**Work to complete**
Take every line containing "dimensional" out of the records.

**Given records**

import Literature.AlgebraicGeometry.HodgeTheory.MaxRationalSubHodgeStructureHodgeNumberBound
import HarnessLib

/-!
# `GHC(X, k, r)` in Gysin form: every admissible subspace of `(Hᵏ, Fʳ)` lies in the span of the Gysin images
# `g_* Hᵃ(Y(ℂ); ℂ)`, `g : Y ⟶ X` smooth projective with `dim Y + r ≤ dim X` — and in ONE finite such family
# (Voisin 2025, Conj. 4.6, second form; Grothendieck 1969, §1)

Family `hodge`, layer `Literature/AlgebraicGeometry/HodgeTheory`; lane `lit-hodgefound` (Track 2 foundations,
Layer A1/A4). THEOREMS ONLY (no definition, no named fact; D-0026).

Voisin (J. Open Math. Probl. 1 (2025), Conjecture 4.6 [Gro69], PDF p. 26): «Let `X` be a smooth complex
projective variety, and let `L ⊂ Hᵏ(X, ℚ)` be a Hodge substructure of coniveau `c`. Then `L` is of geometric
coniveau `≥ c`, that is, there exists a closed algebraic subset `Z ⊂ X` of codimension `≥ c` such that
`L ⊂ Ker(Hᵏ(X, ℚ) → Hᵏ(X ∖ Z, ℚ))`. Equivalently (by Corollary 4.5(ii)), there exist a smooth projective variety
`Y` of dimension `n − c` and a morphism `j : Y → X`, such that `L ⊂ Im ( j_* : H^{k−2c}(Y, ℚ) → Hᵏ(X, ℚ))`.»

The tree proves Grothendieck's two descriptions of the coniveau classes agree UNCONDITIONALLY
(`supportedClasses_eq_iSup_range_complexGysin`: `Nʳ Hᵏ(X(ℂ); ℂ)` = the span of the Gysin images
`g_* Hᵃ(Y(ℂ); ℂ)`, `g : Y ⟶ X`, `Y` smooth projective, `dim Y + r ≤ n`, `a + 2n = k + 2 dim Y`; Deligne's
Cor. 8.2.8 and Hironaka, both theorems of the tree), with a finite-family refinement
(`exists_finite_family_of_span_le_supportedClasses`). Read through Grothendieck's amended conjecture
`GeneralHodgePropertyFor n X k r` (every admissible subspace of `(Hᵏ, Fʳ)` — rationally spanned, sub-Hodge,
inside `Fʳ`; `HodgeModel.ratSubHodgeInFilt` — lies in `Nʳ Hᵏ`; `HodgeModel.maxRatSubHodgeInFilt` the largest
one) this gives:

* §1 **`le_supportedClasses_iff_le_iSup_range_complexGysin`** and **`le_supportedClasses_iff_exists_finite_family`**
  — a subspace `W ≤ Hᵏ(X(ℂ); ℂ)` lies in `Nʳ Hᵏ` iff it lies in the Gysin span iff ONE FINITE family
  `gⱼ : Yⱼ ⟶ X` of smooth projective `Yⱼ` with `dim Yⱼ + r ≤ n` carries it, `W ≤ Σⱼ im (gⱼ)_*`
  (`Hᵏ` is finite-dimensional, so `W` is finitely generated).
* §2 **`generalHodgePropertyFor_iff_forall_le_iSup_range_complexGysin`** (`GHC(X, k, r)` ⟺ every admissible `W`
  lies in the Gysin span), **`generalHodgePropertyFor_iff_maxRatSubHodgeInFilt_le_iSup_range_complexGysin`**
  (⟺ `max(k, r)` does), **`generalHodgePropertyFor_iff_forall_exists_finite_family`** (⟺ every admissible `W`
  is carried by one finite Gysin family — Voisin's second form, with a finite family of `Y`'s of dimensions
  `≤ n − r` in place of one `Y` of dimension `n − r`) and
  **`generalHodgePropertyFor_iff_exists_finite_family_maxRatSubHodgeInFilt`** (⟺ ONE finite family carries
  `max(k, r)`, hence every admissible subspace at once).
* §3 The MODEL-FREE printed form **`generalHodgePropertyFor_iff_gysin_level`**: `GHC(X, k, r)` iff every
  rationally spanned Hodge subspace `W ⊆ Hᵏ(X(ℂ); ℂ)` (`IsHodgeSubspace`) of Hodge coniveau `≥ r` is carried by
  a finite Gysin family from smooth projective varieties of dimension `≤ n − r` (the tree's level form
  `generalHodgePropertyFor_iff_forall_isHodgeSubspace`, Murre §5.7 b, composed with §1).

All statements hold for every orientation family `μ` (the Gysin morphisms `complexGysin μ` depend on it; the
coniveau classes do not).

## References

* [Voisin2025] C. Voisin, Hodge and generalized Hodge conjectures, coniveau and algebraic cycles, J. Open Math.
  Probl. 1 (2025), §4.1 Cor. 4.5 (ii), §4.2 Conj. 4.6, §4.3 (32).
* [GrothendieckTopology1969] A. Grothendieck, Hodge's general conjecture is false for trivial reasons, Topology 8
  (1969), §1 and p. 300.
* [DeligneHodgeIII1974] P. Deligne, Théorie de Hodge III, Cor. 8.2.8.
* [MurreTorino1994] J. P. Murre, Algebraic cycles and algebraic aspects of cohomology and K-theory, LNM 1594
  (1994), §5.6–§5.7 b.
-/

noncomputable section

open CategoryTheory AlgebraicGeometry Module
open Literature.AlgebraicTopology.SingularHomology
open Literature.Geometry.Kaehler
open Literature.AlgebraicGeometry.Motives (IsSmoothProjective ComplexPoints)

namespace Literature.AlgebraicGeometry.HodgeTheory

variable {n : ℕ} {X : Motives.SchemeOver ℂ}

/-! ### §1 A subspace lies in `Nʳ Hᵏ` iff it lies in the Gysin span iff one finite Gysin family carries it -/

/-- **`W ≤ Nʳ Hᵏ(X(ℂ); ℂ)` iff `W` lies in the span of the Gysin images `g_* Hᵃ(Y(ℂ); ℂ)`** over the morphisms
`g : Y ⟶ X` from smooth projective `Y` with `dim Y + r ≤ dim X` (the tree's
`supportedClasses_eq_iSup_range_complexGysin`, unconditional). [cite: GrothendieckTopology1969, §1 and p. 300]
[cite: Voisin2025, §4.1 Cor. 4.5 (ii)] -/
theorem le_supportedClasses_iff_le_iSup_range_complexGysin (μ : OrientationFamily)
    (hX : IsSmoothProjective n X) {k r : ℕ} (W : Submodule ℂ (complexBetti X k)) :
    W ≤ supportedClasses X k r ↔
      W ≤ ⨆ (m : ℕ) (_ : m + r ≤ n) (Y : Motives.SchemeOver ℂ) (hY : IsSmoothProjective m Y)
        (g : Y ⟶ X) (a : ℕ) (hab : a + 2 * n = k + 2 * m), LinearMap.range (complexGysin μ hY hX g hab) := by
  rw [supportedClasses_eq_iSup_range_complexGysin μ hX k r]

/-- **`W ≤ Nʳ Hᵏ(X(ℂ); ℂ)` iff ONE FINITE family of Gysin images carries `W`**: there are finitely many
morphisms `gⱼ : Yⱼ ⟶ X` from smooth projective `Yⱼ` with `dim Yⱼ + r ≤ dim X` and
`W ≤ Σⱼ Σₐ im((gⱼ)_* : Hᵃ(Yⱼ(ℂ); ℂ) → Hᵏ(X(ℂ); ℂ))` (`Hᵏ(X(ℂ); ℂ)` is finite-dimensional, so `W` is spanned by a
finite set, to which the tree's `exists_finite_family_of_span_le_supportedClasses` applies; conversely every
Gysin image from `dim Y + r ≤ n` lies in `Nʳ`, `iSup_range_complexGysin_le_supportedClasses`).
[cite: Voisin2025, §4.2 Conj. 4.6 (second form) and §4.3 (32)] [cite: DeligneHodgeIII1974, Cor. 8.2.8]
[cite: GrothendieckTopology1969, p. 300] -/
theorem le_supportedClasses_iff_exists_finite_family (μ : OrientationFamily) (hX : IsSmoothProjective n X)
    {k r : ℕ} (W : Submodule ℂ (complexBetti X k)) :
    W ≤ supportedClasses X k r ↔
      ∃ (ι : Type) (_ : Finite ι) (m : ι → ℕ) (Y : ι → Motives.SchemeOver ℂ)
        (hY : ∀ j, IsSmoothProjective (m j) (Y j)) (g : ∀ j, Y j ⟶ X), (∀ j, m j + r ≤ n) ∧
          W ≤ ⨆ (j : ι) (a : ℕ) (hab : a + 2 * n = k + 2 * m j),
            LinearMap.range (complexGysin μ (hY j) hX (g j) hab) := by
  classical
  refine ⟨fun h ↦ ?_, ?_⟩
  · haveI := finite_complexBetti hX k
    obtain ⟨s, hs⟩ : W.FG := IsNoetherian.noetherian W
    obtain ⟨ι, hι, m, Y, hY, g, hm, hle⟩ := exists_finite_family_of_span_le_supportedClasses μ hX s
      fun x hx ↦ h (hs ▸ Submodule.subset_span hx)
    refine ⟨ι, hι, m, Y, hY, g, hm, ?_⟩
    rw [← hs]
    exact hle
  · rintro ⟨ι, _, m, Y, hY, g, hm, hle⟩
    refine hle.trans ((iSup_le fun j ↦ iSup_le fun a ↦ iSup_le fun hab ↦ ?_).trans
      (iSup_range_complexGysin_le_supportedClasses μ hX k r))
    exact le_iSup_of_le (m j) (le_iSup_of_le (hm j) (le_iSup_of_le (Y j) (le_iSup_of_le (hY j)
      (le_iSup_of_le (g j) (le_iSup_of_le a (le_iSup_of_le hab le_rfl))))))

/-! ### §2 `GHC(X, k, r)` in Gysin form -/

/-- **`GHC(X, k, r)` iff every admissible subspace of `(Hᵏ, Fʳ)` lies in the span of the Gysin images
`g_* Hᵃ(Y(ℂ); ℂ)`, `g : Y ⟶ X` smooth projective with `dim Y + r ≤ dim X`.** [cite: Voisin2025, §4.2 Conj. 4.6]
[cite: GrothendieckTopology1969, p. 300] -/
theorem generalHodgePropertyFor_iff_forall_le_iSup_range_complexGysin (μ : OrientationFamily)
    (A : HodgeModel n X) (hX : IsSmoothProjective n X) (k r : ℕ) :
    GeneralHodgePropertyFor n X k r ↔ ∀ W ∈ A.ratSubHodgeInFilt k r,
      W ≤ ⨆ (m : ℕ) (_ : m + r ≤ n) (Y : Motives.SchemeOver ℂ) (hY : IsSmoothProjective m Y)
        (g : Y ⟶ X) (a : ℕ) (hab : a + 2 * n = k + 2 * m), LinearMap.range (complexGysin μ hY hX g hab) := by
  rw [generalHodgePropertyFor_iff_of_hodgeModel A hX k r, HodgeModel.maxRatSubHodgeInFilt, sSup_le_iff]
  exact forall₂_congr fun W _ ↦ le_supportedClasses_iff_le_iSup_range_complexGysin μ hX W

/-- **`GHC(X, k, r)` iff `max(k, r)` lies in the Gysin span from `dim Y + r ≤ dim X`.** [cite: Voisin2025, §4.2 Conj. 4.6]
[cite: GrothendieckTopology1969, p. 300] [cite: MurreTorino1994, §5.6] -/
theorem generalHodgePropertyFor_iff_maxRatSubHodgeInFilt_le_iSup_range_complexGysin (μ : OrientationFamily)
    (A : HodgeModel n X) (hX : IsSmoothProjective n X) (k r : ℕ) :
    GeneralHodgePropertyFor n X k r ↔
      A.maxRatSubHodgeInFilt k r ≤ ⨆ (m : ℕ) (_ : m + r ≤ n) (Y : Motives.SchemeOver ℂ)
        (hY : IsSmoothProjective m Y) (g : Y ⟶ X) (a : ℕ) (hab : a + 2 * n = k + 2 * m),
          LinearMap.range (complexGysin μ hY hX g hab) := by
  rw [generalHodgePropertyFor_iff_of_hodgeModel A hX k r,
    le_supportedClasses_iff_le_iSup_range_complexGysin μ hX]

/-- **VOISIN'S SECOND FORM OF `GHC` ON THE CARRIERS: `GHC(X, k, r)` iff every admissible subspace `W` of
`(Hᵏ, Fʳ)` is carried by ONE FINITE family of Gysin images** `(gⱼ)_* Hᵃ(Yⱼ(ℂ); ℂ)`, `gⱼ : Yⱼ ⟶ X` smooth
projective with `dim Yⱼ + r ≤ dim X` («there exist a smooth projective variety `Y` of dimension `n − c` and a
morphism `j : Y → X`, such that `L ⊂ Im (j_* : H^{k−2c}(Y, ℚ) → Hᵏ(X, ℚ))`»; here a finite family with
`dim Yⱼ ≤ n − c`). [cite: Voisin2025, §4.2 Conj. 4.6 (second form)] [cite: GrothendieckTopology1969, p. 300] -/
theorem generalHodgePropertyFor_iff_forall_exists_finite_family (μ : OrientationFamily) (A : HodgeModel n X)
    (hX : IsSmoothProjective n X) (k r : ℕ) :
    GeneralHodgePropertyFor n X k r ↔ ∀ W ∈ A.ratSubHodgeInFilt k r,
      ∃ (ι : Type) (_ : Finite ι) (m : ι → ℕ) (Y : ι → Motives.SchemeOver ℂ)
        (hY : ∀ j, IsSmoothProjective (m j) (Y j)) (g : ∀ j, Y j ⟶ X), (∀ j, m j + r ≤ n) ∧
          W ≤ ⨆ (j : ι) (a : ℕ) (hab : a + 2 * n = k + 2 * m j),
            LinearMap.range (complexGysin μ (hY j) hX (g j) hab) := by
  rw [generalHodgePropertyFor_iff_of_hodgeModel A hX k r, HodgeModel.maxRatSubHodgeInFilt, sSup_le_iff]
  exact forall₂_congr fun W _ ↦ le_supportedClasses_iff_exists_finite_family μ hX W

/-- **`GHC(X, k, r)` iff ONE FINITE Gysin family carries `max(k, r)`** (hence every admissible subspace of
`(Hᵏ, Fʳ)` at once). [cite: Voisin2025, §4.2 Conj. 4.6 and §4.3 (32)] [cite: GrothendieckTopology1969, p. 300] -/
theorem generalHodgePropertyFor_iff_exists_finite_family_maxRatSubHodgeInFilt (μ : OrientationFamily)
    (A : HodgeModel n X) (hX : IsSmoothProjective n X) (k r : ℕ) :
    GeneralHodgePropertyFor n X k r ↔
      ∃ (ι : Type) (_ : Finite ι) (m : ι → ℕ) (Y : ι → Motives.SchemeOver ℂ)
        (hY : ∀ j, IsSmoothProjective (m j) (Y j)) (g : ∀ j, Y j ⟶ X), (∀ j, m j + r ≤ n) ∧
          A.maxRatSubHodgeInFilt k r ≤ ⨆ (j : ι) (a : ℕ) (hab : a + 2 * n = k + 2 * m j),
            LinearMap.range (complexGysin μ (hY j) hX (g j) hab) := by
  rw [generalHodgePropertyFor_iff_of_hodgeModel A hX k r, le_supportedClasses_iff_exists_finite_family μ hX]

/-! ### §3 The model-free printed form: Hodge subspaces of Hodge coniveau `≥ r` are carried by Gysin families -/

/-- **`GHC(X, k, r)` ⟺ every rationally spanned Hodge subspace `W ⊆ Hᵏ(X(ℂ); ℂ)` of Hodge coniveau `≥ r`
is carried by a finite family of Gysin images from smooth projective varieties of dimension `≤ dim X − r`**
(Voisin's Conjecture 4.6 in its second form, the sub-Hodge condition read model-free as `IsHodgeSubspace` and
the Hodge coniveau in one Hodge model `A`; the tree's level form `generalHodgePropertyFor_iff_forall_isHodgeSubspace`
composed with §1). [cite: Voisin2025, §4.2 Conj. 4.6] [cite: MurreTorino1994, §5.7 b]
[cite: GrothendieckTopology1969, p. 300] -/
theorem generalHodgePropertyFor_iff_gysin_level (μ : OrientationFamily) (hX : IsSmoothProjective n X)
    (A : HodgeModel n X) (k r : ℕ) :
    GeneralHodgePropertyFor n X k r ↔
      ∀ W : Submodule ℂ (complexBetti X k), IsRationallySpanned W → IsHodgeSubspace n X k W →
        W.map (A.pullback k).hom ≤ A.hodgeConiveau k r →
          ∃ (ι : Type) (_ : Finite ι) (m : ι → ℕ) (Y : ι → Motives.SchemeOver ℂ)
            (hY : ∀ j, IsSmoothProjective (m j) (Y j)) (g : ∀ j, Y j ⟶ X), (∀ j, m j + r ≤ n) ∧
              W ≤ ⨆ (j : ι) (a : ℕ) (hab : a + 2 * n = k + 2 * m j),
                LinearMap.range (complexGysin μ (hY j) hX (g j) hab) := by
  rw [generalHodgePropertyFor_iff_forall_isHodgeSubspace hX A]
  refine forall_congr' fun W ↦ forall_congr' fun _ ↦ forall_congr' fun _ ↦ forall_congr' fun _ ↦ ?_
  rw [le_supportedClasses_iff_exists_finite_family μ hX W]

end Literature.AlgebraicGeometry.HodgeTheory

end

**Task solution**
  (`Hᵏ` is finite-dimensional, so `W` is finitely generated).
`W ≤ Σⱼ Σₐ im((gⱼ)_* : Hᵃ(Yⱼ(ℂ); ℂ) → Hᵏ(X(ℂ); ℂ))` (`Hᵏ(X(ℂ); ℂ)` is finite-dimensional, so `W` is spanned by a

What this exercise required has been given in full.